What the task requires
Extract exactly those lines that lie between the start of the material and the line with "fun ab _ ab'", including both boundary lines and no others.

Data records
/-- Two lateral blocks `[(L+1)a, (L+1)a+L]`, `[(L+1)a', (L+1)a'+L]` sharing a point coincide. -/
theorem eq_of_blocks_meet {L a a' : ℕ} {z : ℤ} (h1 : (((L + 1) * a : ℕ) : ℤ) ≤ z)
    (h2 : z ≤ (((L + 1) * a + L : ℕ) : ℤ)) (h3 : (((L + 1) * a' : ℕ) : ℤ) ≤ z)
    (h4 : z ≤ (((L + 1) * a' + L : ℕ) : ℤ)) : a = a' := by
  push_cast at h1 h2 h3 h4
  have hpos : (0 : ℤ) ≤ (L : ℤ) + 1 := by positivity
  have key1 : ((L : ℤ) + 1) * a < ((L : ℤ) + 1) * ((a' : ℤ) + 1) := by linarith
  have key2 : ((L : ℤ) + 1) * a' < ((L : ℤ) + 1) * ((a : ℤ) + 1) := by linarith
  have c1 := lt_of_mul_lt_mul_left key1 hpos
  have c2 := lt_of_mul_lt_mul_left key2 hpos
  omega

/-- The block `Q_{a,b}` (third coordinates `[lo, hi]`, `a, b < k`) lies in `[0, k(L+1)-1]² × [lo, hi]`. -/
theorem block_subset {L k a b : ℕ} (ha : a < k) (hb : b < k) (lo hi : ℤ) :
    Set.Icc (![(((L + 1) * a : ℕ) : ℤ), (((L + 1) * b : ℕ) : ℤ), lo] : Site 3)
        ![(((L + 1) * a + L : ℕ) : ℤ), (((L + 1) * b + L : ℕ) : ℤ), hi] ⊆
      Set.Icc (![0, 0, lo] : Site 3)
        ![((k * (L + 1) - 1 : ℕ) : ℤ), ((k * (L + 1) - 1 : ℕ) : ℤ), hi] :=
  Set.Icc_subset_Icc (vec3_le (Nat.cast_nonneg _) (Nat.cast_nonneg _) le_rfl)
    (vec3_le (block_end_le ha) (block_end_le hb) le_rfl)

/-- Distinct blocks (same third coordinate range) are disjoint. -/
theorem block_disjoint {L : ℕ} {ab ab' : ℕ × ℕ} (hne : ab ≠ ab') (lo hi : ℤ) :
    Disjoint (Set.Icc (![(((L + 1) * ab.1 : ℕ) : ℤ), (((L + 1) * ab.2 : ℕ) : ℤ), lo] : Site 3)
        ![(((L + 1) * ab.1 + L : ℕ) : ℤ), (((L + 1) * ab.2 + L : ℕ) : ℤ), hi])
      (Set.Icc (![(((L + 1) * ab'.1 : ℕ) : ℤ), (((L + 1) * ab'.2 : ℕ) : ℤ), lo] : Site 3)
        ![(((L + 1) * ab'.1 + L : ℕ) : ℤ), (((L + 1) * ab'.2 + L : ℕ) : ℤ), hi]) := by
  refine Set.disjoint_left.2 fun x hx hx' => hne (Prod.ext ?_ ?_)
  · exact eq_of_blocks_meet (hx.1 0) (hx.2 0) (hx'.1 0) (hx'.2 0)
  · exact eq_of_blocks_meet (hx.1 1) (hx.2 1) (hx'.1 1) (hx'.2 1)

/-- **Pointwise lateral superadditivity** (`stub_superadditive`): `Σ_{a,b<k} S(Q_{a,b}) ≤ S(Q(k(L+1)-1,h))`. -/
theorem sum_blocks_le (L h k : ℕ) (ω : BondConfig (Site 3)) :
    ∑ ab ∈ Finset.range k ×ˢ Finset.range k, B⟦L, h, ab.1, ab.2⟧ ω ≤ S⟦k * (L + 1) - 1, h⟧ ω := by
  refine sum_minOpenCutIn_le (fun ab hab => ?_) (fun ab hab => ?_) (fun ab hab => ?_)
    fun ab _ ab' _ hne => block_disjoint hne 0 (h : ℤ)
  all_goals obtain ⟨ha, hb⟩ := Finset.mem_product.1 hab
  · exact block_subset (Finset.mem_range.1 ha) (Finset.mem_range.1 hb) 0 (h : ℤ)
  · exact block_subset (Finset.mem_range.1 ha) (Finset.mem_range.1 hb) 0 0
  · exact block_subset (Finset.mem_range.1 ha) (Finset.mem_range.1 hb) (h : ℤ) (h : ℤ)

/-- The block `Q_{a,b}` and its layers are the translates by `((L+1)a, (L+1)b, 0)` of `Q(L,h)`, layers. -/
theorem block_eq_image (L a b : ℕ) (lo hi : ℤ) :
    Set.Icc (![(((L + 1) * a : ℕ) : ℤ), (((L + 1) * b : ℕ) : ℤ), lo] : Site 3)
        ![(((L + 1) * a + L : ℕ) : ℤ), (((L + 1) * b + L : ℕ) : ℤ), hi] =
      (· + (![(((L + 1) * a : ℕ) : ℤ), (((L + 1) * b : ℕ) : ℤ), 0] : Site 3)) ''
        Set.Icc (![0, 0, lo] : Site 3) ![(L : ℤ), (L : ℤ), hi] := by
  rw [Set.image_add_const_Icc]
  congr 1 <;> ext i <;> fin_cases i <;> simp <;> ring

/-- **Translation invariance of the block expectations**: `E_p[S(Q_{a,b})] = E_p[S(L,h)]`. -/
theorem integral_block (p : unitInterval) (L h a b : ℕ) :
    ∫ ω, ((B⟦L, h, a, b⟧ ω).toNat : ℝ) ∂(bondPercolation (zdGraph 3) p) = E⟦p, L, h⟧ := by
  rw [block_eq_image L a b 0 (h : ℤ), block_eq_image L a b 0 0,
    block_eq_image L a b (h : ℤ) (h : ℤ)]
  exact integral_toNat_minOpenCutIn_shift p _ _ _ _

/-- **Lateral superadditivity in expectation** `k² E_p[S(L,h)] ≤ E_p[S(k(L+1)-1, h)]` (`h ≥ 1`). -/
theorem sq_mul_integral_le (p : unitInterval) {h : ℕ} (hh : 1 ≤ h) (k L : ℕ) :
    (k : ℝ) ^ 2 * E⟦p, L, h⟧ ≤ E⟦p, k * (L + 1) - 1, h⟧ := by
  have hpt : ∀ ω, ∑ ab ∈ Finset.range k ×ˢ Finset.range k, ((B⟦L, h, ab.1, ab.2⟧ ω).toNat : ℝ) ≤
      ((S⟦k * (L + 1) - 1, h⟧ ω).toNat : ℝ) := fun ω => by
    have hsum := sum_blocks_le L h k ω
    have hne := sl_ne_top hh (k * (L + 1) - 1) ω
    have h1 := ENat.toNat_le_toNat hsum hne
    rw [ENat.toNat_sum (ENat.sum_ne_top.1 (ne_top_of_le_ne_top hne hsum))] at h1
    exact_mod_cast h1
  have hint : ∀ ab ∈ Finset.range k ×ˢ Finset.range k,
      Integrable (fun ω => ((B⟦L, h, ab.1, ab.2⟧ ω).toNat : ℝ)) (bondPercolation (zdGraph 3) p) :=
    fun ab hab => (integrable_sl p hh _).mono'
      (measurable_toNat_minOpenCutIn (Set.finite_Icc _ _) _ _).aestronglyMeasurable
      (Eventually.of_forall fun ω => by
        rw [Real.norm_eq_abs, abs_of_nonneg (Nat.cast_nonneg _)]
        exact Nat.cast_le.2 (ENat.toNat_le_toNat ((Finset.single_le_sum (fun _ _ => zero_le)
          hab).trans (sum_blocks_le L h k ω)) (sl_ne_top hh _ ω)))
  calc (k : ℝ) ^ 2 * E⟦p, L, h⟧
      = ∑ ab ∈ Finset.range k ×ˢ Finset.range k,
          ∫ ω, ((B⟦L, h, ab.1, ab.2⟧ ω).toNat : ℝ) ∂(bondPercolation (zdGraph 3) p) := by
        rw [Finset.sum_congr rfl fun ab _ => integral_block p L h ab.1 ab.2, Finset.sum_const,
          Finset.card_product, Finset.card_range, nsmul_eq_mul]
        push_cast
        ring
    _ = ∫ ω, ∑ ab ∈ Finset.range k ×ˢ Finset.range k, ((B⟦L, h, ab.1, ab.2⟧ ω).toNat : ℝ)
          ∂(bondPercolation (zdGraph 3) p) := (integral_finsetSum _ hint).symm
    _ ≤ E⟦p, k * (L + 1) - 1, h⟧ :=
        integral_mono (integrable_finsetSum _ hint) (integrable_sl p hh _) hpt

end StubTauLimit

open StubTauLimit in
/-- **`stub_tauLimit`** (registered stub of line `Sketch`, crux stmt-CriticalPhenomena-5248): for every
`p`, `h` some `τ = τ_h(p) ∈ ℝ` has `E_p[S(L,h)] ≤ τ (L+1)²` for EVERY `L` and `E_p[S(L,h)]/(L+1)² → τ`
(Kesten's slab flow constant is a lateral limit and the supremum). `h = 0`: all budgets are `⊤`, `τ = 0`;
`h ≥ 1`: `tendsto_of_mono_superadd` with `integral_sl_mono`, `sq_mul_integral_le`, `integral_sl_le_sq`. -/
theorem stub_tauLimit :
    ∀ (p : unitInterval) (h : ℕ), ∃ τ : ℝ,
      (∀ L : ℕ, ∫ ω, ((minOpenCutIn
          (Set.Icc (![0, 0, 0] : Site 3) ![(L : ℤ), (L : ℤ), (h : ℤ)])
          (Set.Icc (![0, 0, 0] : Site 3) ![(L : ℤ), (L : ℤ), 0])
          (Set.Icc (![0, 0, (h : ℤ)] : Site 3) ![(L : ℤ), (L : ℤ), (h : ℤ)])
          ω).toNat : ℝ) ∂(bondPercolation (zdGraph 3) p) ≤ τ * ((L : ℝ) + 1) ^ 2) ∧
      Filter.Tendsto (fun L : ℕ => (∫ ω, ((minOpenCutIn
          (Set.Icc (![0, 0, 0] : Site 3) ![(L : ℤ), (L : ℤ), (h : ℤ)])
          (Set.Icc (![0, 0, 0] : Site 3) ![(L : ℤ), (L : ℤ), 0])
          (Set.Icc (![0, 0, (h : ℤ)] : Site 3) ![(L : ℤ), (L : ℤ), (h : ℤ)])
          ω).toNat : ℝ) ∂(bondPercolation (zdGraph 3) p)) / ((L : ℝ) + 1) ^ 2)
        Filter.atTop (nhds τ) := by
  intro p h
  rcases Nat.eq_zero_or_pos h with rfl | hh
  · have htop : ∀ (L : ℕ) (ω : BondConfig (Site 3)),
        minOpenCutIn (Set.Icc (![0, 0, 0] : Site 3) ![(L : ℤ), (L : ℤ), 0])
          (Set.Icc (![0, 0, 0] : Site 3) ![(L : ℤ), (L : ℤ), 0])
          (Set.Icc (![0, 0, 0] : Site 3) ![(L : ℤ), (L : ℤ), 0]) ω = ⊤ := fun L ω => by
      have h0 : (![0, 0, 0] : Site 3) ∈ Set.Icc (![0, 0, 0] : Site 3) ![(L : ℤ), (L : ℤ), 0] :=
        Set.left_mem_Icc.2 (vec3_le (Nat.cast_nonneg L) (Nat.cast_nonneg L) le_rfl)
      exact (minOpenCutIn_eq_top_iff_of_finite (Set.finite_Icc _ _) _ _ ω).2 ⟨_, h0, h0, h0⟩
    refine ⟨0, fun L => ?_, ?_⟩ <;> simp [htop]
  · exact tendsto_of_mono_superadd (f := fun L => E⟦p, L, h⟧)
      (fun L => integral_nonneg fun ω => Nat.cast_nonneg _)
      (fun L L' hL => integral_sl_mono p hh hL) (fun k L => sq_mul_integral_le p hh k L)
      (integral_sl_le_sq p hh)

end Summit.CriticalPhenomena.PercolationContinuityZ3.Theorems.BudgetTightness

end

Answer to this task
/-- Two lateral blocks `[(L+1)a, (L+1)a+L]`, `[(L+1)a', (L+1)a'+L]` sharing a point coincide. -/
theorem eq_of_blocks_meet {L a a' : ℕ} {z : ℤ} (h1 : (((L + 1) * a : ℕ) : ℤ) ≤ z)
    (h2 : z ≤ (((L + 1) * a + L : ℕ) : ℤ)) (h3 : (((L + 1) * a' : ℕ) : ℤ) ≤ z)
    (h4 : z ≤ (((L + 1) * a' + L : ℕ) : ℤ)) : a = a' := by
  push_cast at h1 h2 h3 h4
  have hpos : (0 : ℤ) ≤ (L : ℤ) + 1 := by positivity
  have key1 : ((L : ℤ) + 1) * a < ((L : ℤ) + 1) * ((a' : ℤ) + 1) := by linarith
  have key2 : ((L : ℤ) + 1) * a' < ((L : ℤ) + 1) * ((a : ℤ) + 1) := by linarith
  have c1 := lt_of_mul_lt_mul_left key1 hpos
  have c2 := lt_of_mul_lt_mul_left key2 hpos
  omega

/-- The block `Q_{a,b}` (third coordinates `[lo, hi]`, `a, b < k`) lies in `[0, k(L+1)-1]² × [lo, hi]`. -/
theorem block_subset {L k a b : ℕ} (ha : a < k) (hb : b < k) (lo hi : ℤ) :
    Set.Icc (![(((L + 1) * a : ℕ) : ℤ), (((L + 1) * b : ℕ) : ℤ), lo] : Site 3)
        ![(((L + 1) * a + L : ℕ) : ℤ), (((L + 1) * b + L : ℕ) : ℤ), hi] ⊆
      Set.Icc (![0, 0, lo] : Site 3)
        ![((k * (L + 1) - 1 : ℕ) : ℤ), ((k * (L + 1) - 1 : ℕ) : ℤ), hi] :=
  Set.Icc_subset_Icc (vec3_le (Nat.cast_nonneg _) (Nat.cast_nonneg _) le_rfl)
    (vec3_le (block_end_le ha) (block_end_le hb) le_rfl)

/-- Distinct blocks (same third coordinate range) are disjoint. -/
theorem block_disjoint {L : ℕ} {ab ab' : ℕ × ℕ} (hne : ab ≠ ab') (lo hi : ℤ) :
    Disjoint (Set.Icc (![(((L + 1) * ab.1 : ℕ) : ℤ), (((L + 1) * ab.2 : ℕ) : ℤ), lo] : Site 3)
        ![(((L + 1) * ab.1 + L : ℕ) : ℤ), (((L + 1) * ab.2 + L : ℕ) : ℤ), hi])
      (Set.Icc (![(((L + 1) * ab'.1 : ℕ) : ℤ), (((L + 1) * ab'.2 : ℕ) : ℤ), lo] : Site 3)
        ![(((L + 1) * ab'.1 + L : ℕ) : ℤ), (((L + 1) * ab'.2 + L : ℕ) : ℤ), hi]) := by
  refine Set.disjoint_left.2 fun x hx hx' => hne (Prod.ext ?_ ?_)
  · exact eq_of_blocks_meet (hx.1 0) (hx.2 0) (hx'.1 0) (hx'.2 0)
  · exact eq_of_blocks_meet (hx.1 1) (hx.2 1) (hx'.1 1) (hx'.2 1)

/-- **Pointwise lateral superadditivity** (`stub_superadditive`): `Σ_{a,b<k} S(Q_{a,b}) ≤ S(Q(k(L+1)-1,h))`. -/
theorem sum_blocks_le (L h k : ℕ) (ω : BondConfig (Site 3)) :
    ∑ ab ∈ Finset.range k ×ˢ Finset.range k, B⟦L, h, ab.1, ab.2⟧ ω ≤ S⟦k * (L + 1) - 1, h⟧ ω := by
  refine sum_minOpenCutIn_le (fun ab hab => ?_) (fun ab hab => ?_) (fun ab hab => ?_)
    fun ab _ ab' _ hne => block_disjoint hne 0 (h : ℤ)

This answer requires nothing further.